Na argumentação do secretário, que não foi aceita pelos conselheiros, o pedido se deve por causa das mudanças gerenciais feitas no e-Contas pelo TCE, assim como a nova forma de encaminhar as Prestações de Contas anuais (PCA/2015) por meio eletrônico, que, segundo o gestor, gerou uma demanda de procedimentos técnicos que afetaram as atividades de formatação para os novos layouts e, com isso, o tempo não foi suficiente para promover os ajustes operacionais necessários entre os sistemas da Prefeitura e o TCE.

Antes de manifestar seu voto contrário, o conselheiro Érico Desterro relembrou os prazos já estipulados pelo e-Contas para o envio dos balancetes mensais.

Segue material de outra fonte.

import Summits.QuantumFields.YangMills.Theorems.UnitScaleTiltProp8FlatMinimizerH
import Literature.MathematicalPhysics.QuantumFieldTheory.Balaban1983to89.B5Ineq110P12Lattice
import HarnessLib

/-!
# Route `UnitScaleTilt`, crux K1 child «MinimiserStabilityRegPr» (stmt-QuantumFields-19200), leaves V2′ (one-step halving, Sect. F) and V3 (Prop. 7):
# **THE DECAYING (EXPONENTIALLY WEIGHTED `ℓ¹`) FORMS OF «|HB|» AND «|∇HB|» FOR PRINT'S FLAT `H` AT THE SETUP TORUS** — what
# [Balaban1985Variational] Sect. F (160)–(161) consume (the datum `B(x,x′)` grows like `|x − y|` away from the cube `Δ₀ ∋ y`, the kernel of `H` decays)

Cell `ym3-torus` (HUMAN RULING D-0037, YM ladder rung R3), seat `ym3-torus-p1` gen 14 (UV side); memo HOME/UV3-NODE.md §23.  `--supports
stmt-QuantumFields-19200 --as helper`.  Sixth file of pillar F3 «flat-operator bridge» (OWNER RULING g20-№8 §A); supplements `…FlatMinimizerH` (whose `abs_H_le` /
`abs_grad_H_le` are the GLOBAL sup forms `≤ C·sup|b|`, insufficient for (161) where `|B(x,x′)| < (8d²L² + 4L²|x−y|)ε₁` is unbounded in the volume).
For the V1 field `Hb := tV⁻¹(pullR(H_k·cplx(tB b)))` of `…FlatMinimizerH` (pub-balaban's `hkT`, [B5] (1.63)):
* **`abs_H_le_sum`** — `|(Hb)(c)| ≤ C_G(d)·Σ_{y ∈ T^{(j)}} Σ_λ e^{−δ(d)|y₀ − y|}·|b(⟨y,λ⟩)|`, `y₀` = the `j`-block of `c₋`, `|y₀ − y|` = `distSite` (sup circular
  distance on the unit torus `T^{(j)}`), `C_G(d) = M_G(d)·C_per(κ₁₆₃(d), d−1)`, `δ(d) = κ₁₆₃(d)/d` (pub-balaban `B5Hk163Torus.norm_HkOp_mulVec_le`);
* **`abs_grad_H_le_sum`** — `L^j·|(Hb)(⟨s+e_ν,μ⟩) − (Hb)(⟨s,μ⟩)| ≤ C_D(d)·Σ_y Σ_λ e^{−δ(d)|y₀ − y|}·|b(⟨y,λ⟩)|`, `C_D(d) = M_D(d)·C_per(κ₁₆₃(d), d−1)`
  (`B5Hk163TorusHolderDecay.norm_dker_bpt_le`).
Every `P : Params` (b05's `d+1` statements reached by `cases P`; `distSite = torusSupNorm ∘ rep` by `B5Ineq110P12Lattice.distSite_eq_torusSupNorm`), every `j ≤ m + K`;
at the d = 3 carrier instantiate `P := F.P K`, `j := K − n`, `hj := FlatMinimizerH.le_T3 F n K`.  HONEST SCOPE as in `…FlatMinimizerH` (flat, one level, constants
pub-balaban's and `d`-only).  No definition, no sorry, standard axioms.  NOT a claim about the mass gap.

References: T. Bałaban, CMP **95** (1984) 17–40 [Balaban1984PropagatorsI] (1.63) p.28, p.29; CMP **102** (1985) 277–309 [Balaban1985Variational] (45)–(46) p.285,
Sect. F (160)–(161) p.302.
-/

set_option autoImplicit false

noncomputable section

open scoped BigOperators InnerProductSpace Matrix ComplexConjugate

namespace Summit.QuantumFields.YangMills.Theorems.FlatMinimizerHDecay

open Literature.MathematicalPhysics.QuantumFieldTheory.Balaban1983to89
open Literature.MathematicalPhysics.QuantumFieldTheory.BalabanImbrieJaffe1984to88.BIJ85AxialPropagator411 (BondSpace)
open LatticeFieldCalculus B6GOneLevelV1Bridge
open B5Eq117TorusCarriers (Mk EK tV tB tB_apply)
open B5Eq118OneStroke (iterBlockOf)
open B5Prop11Plancherel (Tor fine fdiff)
open B5SectBStatements (Fld cplx)
open B5TowerOneStroke (pullR)
open B5Block118 (bpt)
open B5Hk163Torus (HkOp norm_HkOp_mulVec_le)
open B5Hk163TorusHolder (dker fdiff_HkOp_mulVec)
open B5Hk163TorusHolderDecay (MD163 norm_dker_bpt_le CHolder163_nonneg)
open B5Hk163Decay (MG163 MG163_nonneg)
open B5Hk163Strip (kappa163 kappa163_pos)
open B4TorusKernel (periodConst)
open B4TorusKernel.MultiPeriod (torusSupNorm)
open B5Kernel166Decay (periodConst_pos)
open B6LowerBound2153Torus (toT rep toT_rep)
open B5Prop12FieldsLattice (distSite)
open B5Ineq110P12Lattice (distSite_eq_torusSupNorm)
open B5G183FreeRowSum (fdiff_mulVec)
open FlatMinimizerH (exists_EK_eq_bpt_rep tV_symm_pullR_apply)

variable {P : Params} {j : ℕ}

/-- **THE DECAYING FORM OF «|HB|»** (what [Balaban1985Variational] Sect. F (160)–(161) consume: the datum `B` grows linearly away from the cube,
the kernel of `H` decays exponentially): for every real coarse bond field `b` and every fine bond `c` issuing from the block over `y₀`,
`|(Hb)(c)| ≤ C_G(d)·Σ_y Σ_λ e^{−δ(d)|y₀ − y|}·|b(⟨y, λ⟩)|`, `|y₀ − y|` = `B5Prop12FieldsLattice.distSite` (sup circular distance on `T^{(j)}`),
`C_G(d) = M_G(d)C_per(κ₁₆₃(d), d−1)`, `δ(d) = κ₁₆₃(d)/d` — every `P : Params`, uniform in `j`, `L`, volume (pub-balaban `B5Hk163Torus.norm_HkOp_mulVec_le`).
[cite: Balaban1984PropagatorsI, (1.63) p.28, p.29; Balaban1985Variational, (160)-(161) p.302] -/
theorem abs_H_le_sum (hj : j ≤ P.m + P.K) (b : VecField P j ℝ) (c : PBond P 0) :
    |(tV hj).symm (pullR P.L (Mk P j) j (HkOp (P.L ^ j) (Mk P j) *ᵥ cplx (tB b))) c|
      ≤ MG163 P.d * periodConst (kappa163 P.d) (P.d - 1) *
          ∑ y : Site P j, ∑ lam : Fin P.d,
            Real.exp (-(kappa163 P.d / P.d * distSite (Mk P j) (iterBlockOf j c.src) y)) * |b ⟨y, lam⟩| := by
  rw [tV_symm_pullR_apply]
  obtain ⟨r, hr⟩ := exists_EK_eq_bpt_rep hj c.src
  rw [hr]
  obtain ⟨dP, L, m, K, hd, hL⟩ := P
  obtain ⟨d, rfl⟩ : ∃ d, dP = d + 1 := ⟨dP - 1, by omega⟩
  haveI : NeZero (L ^ j) := ⟨by have := hL.2; positivity⟩
  refine (Complex.abs_re_le_norm _).trans ?_
  refine (norm_HkOp_mulVec_le (L ^ j) (Mk (⟨d + 1, L, m, K, hd, hL⟩ : Params) j) (cplx (tB b)) c.dir r
    (rep (Mk (⟨d + 1, L, m, K, hd, hL⟩ : Params) j) (iterBlockOf j c.src)) (rep (Mk (⟨d + 1, L, m, K, hd, hL⟩ : Params) j))
    (toT_rep _)).trans (le_of_eq ?_)
  simp only [Nat.cast_add, Nat.cast_one, Nat.add_sub_cancel]
  congr 1
  refine Finset.sum_congr rfl fun y _ => Finset.sum_congr rfl fun lam _ => ?_
  rw [← distSite_eq_torusSupNorm]
  congr 1
  show ‖(((tB b) (y, lam) : ℝ) : ℂ)‖ = _
  rw [Complex.norm_real, Real.norm_eq_abs, tB_apply]

/-- **THE DECAYING FORM OF «|∇HB|»** (η-units): `L^j·|(Hb)(⟨s+e_ν,μ⟩) − (Hb)(⟨s,μ⟩)| ≤ C_D(d)·Σ_y Σ_λ e^{−δ(d)|y₀ − y|}·|b(⟨y, λ⟩)|`, `y₀` the block of
`s`, `C_D(d) = M_D(d)C_per(κ₁₆₃(d), d−1)` (pub-balaban `B5Hk163TorusHolderDecay.norm_dker_bpt_le`). [cite: Balaban1984PropagatorsI, p.29 ll.1-2; Balaban1985Variational, (46) p.285, (161) p.302] -/
theorem abs_grad_H_le_sum (hj : j ≤ P.m + P.K) (b : VecField P j ℝ) (s : Site P 0) (μ ν : Fin P.d) :
    (P.L : ℝ) ^ j *
        |(tV hj).symm (pullR P.L (Mk P j) j (HkOp (P.L ^ j) (Mk P j) *ᵥ cplx (tB b))) ⟨s.shift ν, μ⟩
          - (tV hj).symm (pullR P.L (Mk P j) j (HkOp (P.L ^ j) (Mk P j) *ᵥ cplx (tB b))) ⟨s, μ⟩|
      ≤ MD163 P.d * periodConst (kappa163 P.d) (P.d - 1) *
          ∑ y : Site P j, ∑ lam : Fin P.d,
            Real.exp (-(kappa163 P.d / P.d * distSite (Mk P j) (iterBlockOf j s) y)) * |b ⟨y, lam⟩| := by
  rw [tV_symm_pullR_apply, tV_symm_pullR_apply]
  have hdiff : (P.L : ℝ) ^ j *
        (((HkOp (P.L ^ j) (Mk P j) *ᵥ cplx (tB b)) (EK hj (s.shift ν), μ)).re
          - ((HkOp (P.L ^ j) (Mk P j) *ᵥ cplx (tB b)) (EK hj s, μ)).re)
      = ((fdiff (fine (P.L ^ j) (Mk P j)) ((P.L ^ j : ℕ) : ℂ) ν *ᵥ (HkOp (P.L ^ j) (Mk P j) *ᵥ cplx (tB b))) (EK hj s, μ)).re := by
    rw [fdiff_mulVec, FlatPropagatorGrad.EK_shift hj s ν]
    simp only [Complex.mul_re, Complex.sub_re, Complex.sub_im, Complex.natCast_re, Complex.natCast_im, zero_mul, sub_zero]
    push_cast
    ring
  have hL0 : (0 : ℝ) < (P.L : ℝ) ^ j := pow_pos (Nat.cast_pos.2 P.L_pos) _
  have habs : ∀ t : ℝ, (P.L : ℝ) ^ j * |t| = |(P.L : ℝ) ^ j * t| := fun t => by rw [abs_mul, abs_of_pos hL0]
  dsimp only
  rw [habs, hdiff]
  refine (Complex.abs_re_le_norm _).trans ?_
  rw [fdiff_HkOp_mulVec]
  obtain ⟨r, hr⟩ := exists_EK_eq_bpt_rep hj s
  rw [hr]
  obtain ⟨dP, L, m, K, hd, hL⟩ := P
  obtain ⟨d, rfl⟩ : ∃ d, dP = d + 1 := ⟨dP - 1, by omega⟩
  haveI : NeZero (L ^ j) := ⟨by have := hL.2; positivity⟩
  have hC : 0 ≤ MD163 (d + 1) * periodConst (kappa163 (d + 1)) d :=
    mul_nonneg (by unfold MD163; exact mul_nonneg (pow_nonneg (Real.exp_pos _).le _) (CHolder163_nonneg (0 : Fin (d + 1)) le_rfl one_pos))
      (periodConst_pos (kappa163_pos _) _).le
  refine (norm_sum_le _ _).trans ?_
  refine (Finset.sum_le_sum fun y _ => norm_sum_le _ _).trans ?_
  simp only [Nat.cast_add, Nat.cast_one, Nat.add_sub_cancel, Finset.mul_sum]
  refine Finset.sum_le_sum fun y _ => Finset.sum_le_sum fun lam _ => ?_
  rw [norm_mul, ← mul_assoc]
  refine mul_le_mul ?_ (le_of_eq ?_) (norm_nonneg _) (mul_nonneg hC (Real.exp_pos _).le)
  · have h := norm_dker_bpt_le (L ^ j) (Mk (⟨d + 1, L, m, K, hd, hL⟩ : Params) j) μ lam ν r
      (rep (Mk (⟨d + 1, L, m, K, hd, hL⟩ : Params) j) (iterBlockOf j s)) (rep (Mk (⟨d + 1, L, m, K, hd, hL⟩ : Params) j) y)
    rw [toT_rep _ y, ← distSite_eq_torusSupNorm] at h
    exact h
  · show ‖(((tB b) (y, lam) : ℝ) : ℂ)‖ = _
    rw [Complex.norm_real, Real.norm_eq_abs, tB_apply]

end Summit.QuantumFields.YangMills.Theorems.FlatMinimizerHDecay

end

Segundo Érico Desterro, não há cabimento em conceder a prorrogação uma vez que os gestores têm até o dia 31 de maio — cinco meses — para enviar os relatórios dos meses de janeiro, fevereiro e março, por exemplo. O do mês de abril pode ser entregue até 29 de junho e o do mês de maio até o dia 1º de agosto. “A Prefeitura de Manaus tem todos os meios para mandar os balancetes dentro do prazo. Prefeituras menores, com menor estrutura, já estão enviando”, ressaltou.

Coordenador-geral da Escola de Contas Públicas, o conselheiro Josué Filho, que tem se empenhado na realização de cursos sobre o e-Contas aos jurisdicionados, também se manifestou contra o pedido da Semef, o qual beneficiaria diretamente — se aceito — todos os órgãos da administração direta e indireta da Prefeitura de Manaus e, indiretamente, os jurisdicionados do Estado.

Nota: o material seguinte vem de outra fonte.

/-- **`(ℚ/ℤ)[p] ↪ ℤ/p`**: there is an injective (indeed bijective) additive map from the
`p`-torsion of `ℚ/ℤ = AddCircle (1 : ℚ)` to `ZMod p`, inverse to `m ↦ m/p` (which is injective
because `1/p` has order `p`, and onto the `p`-torsion, which consists of the classes `m/p`,
`0 ≤ m < p`, Mathlib's `AddCircle.nsmul_eq_zero_iff`). [folklore] -/
theorem exists_circleTorsion_toZMod_injective :
    ∃ ι : (AddCircle (1 : ℚ))[(p : ℤ)] →+ ZMod p, Function.Injective ι := by
  haveI : Fact ((0 : ℚ) < 1) := ⟨one_pos⟩
  set g : AddCircle (1 : ℚ) := (((1 : ℚ) / p : ℚ) : AddCircle (1 : ℚ)) with hg
  -- `j : ℤ/p → ℚ/ℤ`, `m ↦ m/p`
  let j : ZMod p →+ AddCircle (1 : ℚ) := ZMod.lift p ⟨zmultiplesHom (AddCircle (1 : ℚ)) g, by
    change (p : ℤ) • g = 0
    rw [natCast_zsmul, hg, ← AddCircle.coe_nsmul, nsmul_eq_mul,
      mul_one_div_cancel (Nat.cast_ne_zero.mpr hp.out.ne_zero), AddCircle.coe_period]⟩
  have hj : ∀ m : ℤ, j (m : ZMod p) = m • g := fun m ↦ by
    rw [ZMod.lift_coe]; rfl
  have hjinj : Function.Injective j := by
    rw [ZMod.lift_injective]
    intro m hm
    change m • g = 0 at hm
    rw [← addOrderOf_dvd_iff_zsmul_eq_zero, hg, addOrderOf_one_div] at hm
    exact (ZMod.intCast_zmod_eq_zero_iff_dvd m p).mpr hm
  have hjrange : j.range = (AddCircle (1 : ℚ))[(p : ℤ)] := by
    ext u
    constructor
    · rintro ⟨m, rfl⟩
      rw [AddSubgroup.torsionBy.nsmul_iff, ← map_nsmul, ← Nat.cast_smul_eq_nsmul (ZMod p) p m,
        ZMod.natCast_self, zero_smul, map_zero]
    · intro hu
      rw [AddSubgroup.torsionBy.nsmul_iff, AddCircle.nsmul_eq_zero_iff hp.out.pos] at hu
      obtain ⟨m, -, rfl⟩ := hu
      refine ⟨(m : ℤ), ?_⟩
      rw [hj, hg, ← AddCircle.coe_zsmul, zsmul_eq_mul, Int.cast_natCast, mul_one, mul_one_div]
  let e : ZMod p ≃+ (AddCircle (1 : ℚ))[(p : ℤ)] :=
    (AddMonoidHom.ofInjective hjinj).trans (AddEquiv.addSubgroupCongr hjrange)
  exact ⟨e.symm.toAddMonoidHom, e.symm.injective⟩

/-- **Even `p`-rank for `ℚ/ℤ`-valued pairings**: a finite abelian group with a nondegenerate
alternating bi-additive pairing `T × T → ℚ/ℤ` has `#T[p] = p^(2k)` for every prime `p`
(`exists_natCard_torsionBy_eq_pow_two_mul` with `(ℚ/ℤ)[p] ≅ ℤ/p`). This is the group-theoretic
input of "the order of `Ш` is a square" (Cassels 1962) and of the parity relation between
`dim Ш[p]` and `corank Ш[p^∞]`. [folklore] -/
theorem exists_natCard_torsionBy_eq_pow_two_mul_of_circle (T : Type u) [AddCommGroup T]
    [Finite T] (B : T →+ T →+ AddCircle (1 : ℚ)) (halt : ∀ x, B x x = 0)
    (hnd : ∀ x, (∀ y, B x y = 0) → x = 0) : ∃ k : ℕ, Nat.card T[(p : ℤ)] = p ^ (2 * k) := by
  obtain ⟨ι, hι⟩ := exists_circleTorsion_toZMod_injective p
  exact exists_natCard_torsionBy_eq_pow_two_mul p ι hι T B halt hnd

end Circle

end Literature.GroupTheory.FiniteAbelian

end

Na avaliação de Josué Filho, a prefeitura, pela estrutura que tem, pode, sim, encaminhar os balancetes dentro do prazo e não há necessidade de o TCE estender o prazo.

O argumento dos conselheiros Érico Desterro e Josué Filho foi seguido, de imediato, pelos conselheiros Júlio Cabral, Yara Lins dos Santos, Mario de Mello e o conselheiro-convocado Mário Filho.O conselheiro-presidente, Ari Moutinho Júnior, determinou à Secretaria do Tribunal Pleno que respondesse ao ofício da Semef, informando sobre a decisão do colegiado.

Os órgãos que não entregam as prestações mensais dentro do prazo estabelecido poderão ser multados em R$ 1.096,03 por mês de atraso, conforme legislação da Corte de Contas, durante a apreciação da prestação de contas anual.